2. Pekerjaan struktur bangunan Struktur lantai bangunan tahan dan kuat untuk fungsi Perpustakaan, di mana setiap tahun ada penambahan beban atau buku dan dengan perhitungan bangunan tahan gempa.
a) struktur bawah (sub struktur) adalah bagian-bagian bangunan yang terletak di bawah permukaan tanah.
Struktur bawah ini meliputi pondasi dan sloof; dan b) struktur atas (super struktur) yaitu bagian-bagian bangunan yang terletak di atas permukaan tanah berbentuk kolom, balok dan plat lantai sampai atap dengan penutup atap dapat menggunakan rangka kayu/besi/baja ringan atau dapat berbentuk flat dengan material beton yang kesemuanya harus aman terhadap kebocoran.
3. Pekerjaan mekanikal, terdiri dari:
a) pemipaan (plumbing) yang terdapat pada bangunan seperti pipa untuk air bersih, air kotor, pipa ventilasi, dan air hujan. Pada pekerjaan pemipaan ini biasanya menggunakan material pipa PVC, pipa poly propylene random (PPR), atau pipa galvanis mengikuti peraturan SNI, PPI (Pedoman Plumbing INDONESIA) dan Peraturan Perusahaan Daerah Air Minum (PDAM) setempat;
b) pekerjaan instalasi air limbah bangunan yang dimaksudkan adalah instalasi air bekas (berasal dari air buangan floor drain dan sink di toilet maupun pantry melewati pipa datar dan pipa tegak menuju saluran fasilitas/kawasan/kota atau ke unit pengolahan limbah), instalasi air kotor/air limbah (berasal dari air buangan closet dan urinal di toilet melewati pipa datar dan pipa tegak menuju ke unit pengolahan air kotor) dan air hujan (air hujan yang berasal dari atap dan atau tempias hujan di balkon melewati pipa datar dan pipa tegak menuju ke sumur resapan dan dapat dialirkan ke saluran fasilitas/kawasan/kota);
c) pekerjaan pemadam kebakaran (fire hydrant) adalah pekerjaan mekanikal plumbing yang masih berhubungan dengan pemipaan air khususnya untuk keperluan pemadam kebakaran jika terjadi kebakaran.
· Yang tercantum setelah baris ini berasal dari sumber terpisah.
import Mathlib.Probability.Moments.Variance
import Literature.Probability.Percolation.SharpnessDCTProofs
import Summits.CriticalPhenomena.PercolationContinuityZ3.Theses.PercNonSelfAveraging

/-!
# Route `PercNonSelfAveraging`, item `LowerTailLadder` (stmt-CriticalPhenomena-7062)

`LowerTailLadder` says `ArmMassLowerTail → ArmMassNSA`: if, for some `c > 0` and infinitely many `n`,
the critical arm mass `M_n = ∑_{x ∈ B(n)} 1{x ↔ ∂^{in}B(2n) inside B(2n)}` of bond percolation on `ℤ³`
at `p_c` satisfies `P(M_n ≤ E M_n / 2) ≥ c`, then along the same `n` one has
`Var(M_n) ≥ (c/4) (E M_n)²`.

Proof (Chebyshev, Grimmett 1999 §7.4 style second-moment bookkeeping): `M_n` is a finite sum of
indicators of measurable events (`DCT16.measurableSet_openConnIn`), hence bounded, measurable and in
`L²`; its mean `E ≥ 0`.  If `E = 0` the claim is `0 ≤ Var`.  Otherwise `{M_n ≤ E/2} ⊆ {E/2 ≤ |M_n − E|}`
and Chebyshev's inequality (`ProbabilityTheory.meas_ge_le_variance_div_sq`) gives
`c ≤ P(M_n ≤ E/2) ≤ Var(M_n) / (E/2)²`, i.e. `(c/4) E² ≤ Var(M_n)`.

The two general-purpose steps (a lower-tail bound forces variance; a finite sum of indicators of
measurable sets is in `L²`) are proved for an arbitrary finite measure space first.
-/

namespace Summit.CriticalPhenomena.PercolationContinuityZ3.Theorems

open MeasureTheory ProbabilityTheory Filter
open Literature.Probability.LatticeModels Literature.Probability.Percolation

/-- **Lower tail forces variance** (Chebyshev read backwards). For a square-integrable real random
variable `X` with mean `μ[X] ≥ 0` under a finite measure: if `c ≤ μ{X ≤ μ[X]/2}` then
`(c/4) · μ[X]² ≤ Var[X]`.  Indeed `{X ≤ μ[X]/2} ⊆ {μ[X]/2 ≤ |X − μ[X]|}`, whose measure is at most
`Var[X] / (μ[X]/2)²` by Chebyshev (`meas_ge_le_variance_div_sq`); the case `μ[X] = 0` is trivial.
[folklore] -/
theorem div_four_mul_sq_integral_le_variance_of_lowerTail {Ω : Type*} [MeasurableSpace Ω]
    {μ : Measure Ω} [IsFiniteMeasure μ] {X : Ω → ℝ} (hX : MemLp X 2 μ) (hE : 0 ≤ μ[X]) {c : ℝ}
    (hc : c ≤ μ.real {ω | X ω ≤ μ[X] / 2}) :
    c / 4 * (μ[X]) ^ 2 ≤ Var[X; μ] := by
  rcases hE.lt_or_eq with hpos | hzero
  · -- `E > 0`: Chebyshev at level `E / 2`
    have hhalf : 0 < μ[X] / 2 := by positivity
    have hsub : {ω | X ω ≤ μ[X] / 2} ⊆ {ω | μ[X] / 2 ≤ |X ω - μ[X]|} := by
      intro ω hω
      simp only [Set.mem_setOf_eq] at hω ⊢
      rw [abs_sub_comm]
      exact le_trans (by linarith) (le_abs_self _)
    have hcheb := meas_ge_le_variance_div_sq hX hhalf
    have hreal : μ.real {ω | μ[X] / 2 ≤ |X ω - μ[X]|} ≤ Var[X; μ] / (μ[X] / 2) ^ 2 :=
      ENNReal.toReal_le_of_le_ofReal (div_nonneg (variance_nonneg X μ) (sq_nonneg _)) hcheb
    have hmono : μ.real {ω | X ω ≤ μ[X] / 2} ≤ μ.real {ω | μ[X] / 2 ≤ |X ω - μ[X]|} :=
      measureReal_mono hsub
    have hc' : c ≤ Var[X; μ] / (μ[X] / 2) ^ 2 := hc.trans (hmono.trans hreal)
    have hsq : 0 < (μ[X] / 2) ^ 2 := by positivity
    have := (le_div_iff₀ hsq).mp hc'
    -- `c * (E/2)^2 ≤ Var`, and `c/4 * E^2 = c * (E/2)^2`
    calc c / 4 * (μ[X]) ^ 2 = c * (μ[X] / 2) ^ 2 := by ring
      _ ≤ Var[X; μ] := this
  · -- `E = 0`
    rw [← hzero]
    simp

/-- A finite sum of indicators (value `1`) of measurable sets is measurable. [folklore] -/
theorem measurable_sum_indicator_one {Ω ι : Type*} [MeasurableSpace Ω] (s : Finset ι)
    (A : ι → Set Ω) (hA : ∀ i ∈ s, MeasurableSet (A i)) :
    Measurable (fun ω => ∑ i ∈ s, (A i).indicator (fun _ => (1 : ℝ)) ω) :=
  Finset.measurable_sum s fun i hi => measurable_const.indicator (hA i hi)

/-- A finite sum of indicators (value `1`) takes values in `[0, #s]`. [folklore] -/
theorem norm_sum_indicator_one_le {Ω ι : Type*} (s : Finset ι) (A : ι → Set Ω) (ω : Ω) :
    ‖∑ i ∈ s, (A i).indicator (fun _ => (1 : ℝ)) ω‖ ≤ (s.card : ℝ) := by
  have h0 : ∀ i ∈ s, 0 ≤ (A i).indicator (fun _ => (1 : ℝ)) ω := fun _ _ =>
    Set.indicator_nonneg (fun _ _ => zero_le_one) ω
  have h1 : ∀ i ∈ s, (A i).indicator (fun _ => (1 : ℝ)) ω ≤ 1 := fun _ _ =>
    Set.indicator_le_self' (fun _ _ => zero_le_one) ω
  rw [Real.norm_of_nonneg (Finset.sum_nonneg h0)]
  calc ∑ i ∈ s, (A i).indicator (fun _ => (1 : ℝ)) ω ≤ ∑ _i ∈ s, (1 : ℝ) := Finset.sum_le_sum h1
    _ = (s.card : ℝ) := by simp

/-- A finite sum of indicators (value `1`) of measurable sets is in `L²` of any finite measure
(bounded and measurable, `MemLp.of_bound`). [folklore] -/
theorem memLp_two_sum_indicator_one {Ω ι : Type*} [MeasurableSpace Ω] (μ : Measure Ω)
    [IsFiniteMeasure μ] (s : Finset ι) (A : ι → Set Ω) (hA : ∀ i ∈ s, MeasurableSet (A i)) :
    MemLp (fun ω => ∑ i ∈ s, (A i).indicator (fun _ => (1 : ℝ)) ω) 2 μ :=
  MemLp.of_bound (measurable_sum_indicator_one s A hA).aestronglyMeasurable (s.card : ℝ)
    (Eventually.of_forall (norm_sum_indicator_one_le s A))

/-- The mean of a finite sum of indicators (value `1`) is nonnegative. [folklore] -/
theorem integral_sum_indicator_one_nonneg {Ω ι : Type*} [MeasurableSpace Ω] (μ : Measure Ω)
    (s : Finset ι) (A : ι → Set Ω) :
    0 ≤ ∫ ω, ∑ i ∈ s, (A i).indicator (fun _ => (1 : ℝ)) ω ∂μ :=
  integral_nonneg fun ω => Finset.sum_nonneg fun _ _ =>
    Set.indicator_nonneg (fun _ _ => zero_le_one) ω

/-- The arm event `{x ↔ T inside S} = ⋃_{y ∈ T} {x ↔ y in S}` of a finite vertex set `S` towards a
finite target set `T` is measurable (finite union of the finitely determined events
`DCT16.measurableSet_openConnIn`). [folklore] -/
theorem measurableSet_exists_openConnIn {V : Type*} (S T : Finset V) (x : V) :
    MeasurableSet {ω : BondConfig V | ∃ y ∈ T, ω ∈ openConnIn (↑S : Set V) x y} := by
  have h : {ω : BondConfig V | ∃ y ∈ T, ω ∈ openConnIn (↑S : Set V) x y} =
      ⋃ y ∈ T, openConnIn (↑S : Set V) x y := by
    ext ω; simp
  rw [h]
  exact MeasurableSet.biUnion T.countable_toSet fun y _ => DCT16.measurableSet_openConnIn S x y

/-- **Item `stmt-CriticalPhenomena-7062` (`PercNonSelfAveraging.LowerTailLadder`), proved:**
`ArmMassLowerTail → ArmMassNSA` with constant `c/4` along the same infinitely many `n`.
At each `n` with `P_{p_c}(M_n ≤ E M_n / 2) ≥ c`, the arm mass `M_n` (a finite sum of indicators of the
measurable arm events `{x ↔ ∂^{in}B(2n) in B(2n)}`) is in `L²` with `E M_n ≥ 0`, so the Chebyshev
ladder `div_four_mul_sq_integral_le_variance_of_lowerTail` gives `(c/4)(E M_n)² ≤ Var(M_n)`.
[folklore] -/
theorem lowerTailLadder_proof :
    Summit.CriticalPhenomena.PercolationContinuityZ3.Theses.PercNonSelfAveraging.LowerTailLadder := by
  unfold Summit.CriticalPhenomena.PercolationContinuityZ3.Theses.PercNonSelfAveraging.LowerTailLadder
    Summit.CriticalPhenomena.PercolationContinuityZ3.Theses.PercNonSelfAveraging.ArmMassLowerTail
    Summit.CriticalPhenomena.PercolationContinuityZ3.Theses.PercNonSelfAveraging.ArmMassNSA
  rintro ⟨c, hc, hfreq⟩
  refine ⟨c / 4, by positivity, hfreq.mono fun n hn => ?_⟩
  have hA : ∀ x ∈ box 3 n, MeasurableSet {ω' : BondConfig (Site 3) |
      ∃ y ∈ innerBoundary (zdGraph 3) (box 3 (2 * n)),
        ω' ∈ openConnIn (↑(box 3 (2 * n)) : Set (Site 3)) x y} :=
    fun x _ => measurableSet_exists_openConnIn (box 3 (2 * n)) _ x
  exact div_four_mul_sq_integral_le_variance_of_lowerTail
    (memLp_two_sum_indicator_one _ (box 3 n) _ hA)
    (integral_sum_indicator_one_nonneg _ (box 3 n) _) hn

end Summit.CriticalPhenomena.PercolationContinuityZ3.Theorems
Pemasangan fire hydrant dan sprinkler berlaku untuk luas bangunan di atas 5.000 m2 atau bangunan yang memiliki lebih dari lima lantai ke atas, sedangkan di bawah luas 5.000 m2 menggunakan alat yang portable (Alat Pemadam Api Ringan/APAR). Untuk ruang Perpustakaan terkait dengan koleksi dan sebagainya menggunakan pemadam kebakaran (fire extinguisher) berbentuk gas atau foam. Setiap ruangan kerja dapat dipasang alat detektor asap (smoke detector) yang akan mendeteksi asap atau api yang berada di dalam ruangan kerja sesuai dengan peraturan yang berlaku di daerah setempat;
d) sistem tata udara (Humidity Ventilation and Air Conditioning) adalah pengkondisian ruangan yang membuat pemakai ruangan menjadi nyaman dalam menggunakan ruangan sebagaimana fungsinya.
Pengaturan kondisi ruangan melalui proses ventilasi (ventilation) dan pendinginan (cooling) sehingga tercapai suhu dan kelembaban tertentu. Untuk bangunan terdiri dari berbagai kegiatan dan tidak luas disarankan menggunakan AC split atau wall mounted, sedangkan untuk bangunan yang ruang kerjanya luas dan kegiatannya sama dapat menggunakan AC central atau AC split duct; dan e) pekerjaan lift atau eskalator, dapat digunakan untuk bangunan empat lantai ke atas dan sebaiknya memiliki fasilitas alat transportasi vertikal untuk disabilitas.
4. Pekerjaan elektrikal a) pekerjaan elektrikal mencakup panel tegangan menengah, kabel daya tegangan menengah, panel listrik tegangan rendah, panel distribution box, kabel daya listrik, armatur lampu penerangan, saklar, stop kontak, kabel instalasi penerangan, instalasi stop kontak, sistem penangkal petir, dan dapat disediakan genset sebagai daya cadangan apabila terjadi pemadaman listrik;
b) tingkat pencahayaan minimum penerangan untuk ruang baca adalah minimal 300 lux;
c) pekerjaan elektronik adalah pekerjaan yang berhubungan dengan instalasi sistem bangunan sesuai kebutuhan seperti sistem tata suara, sistem telepon, sistem data, sistem CCTV, dan sistem Master Antene Televisi (MATV);
d) Jaringan local area network (LAN) dan akses internet;
dan e) Jaringan komunikasi dan telekomunikasi.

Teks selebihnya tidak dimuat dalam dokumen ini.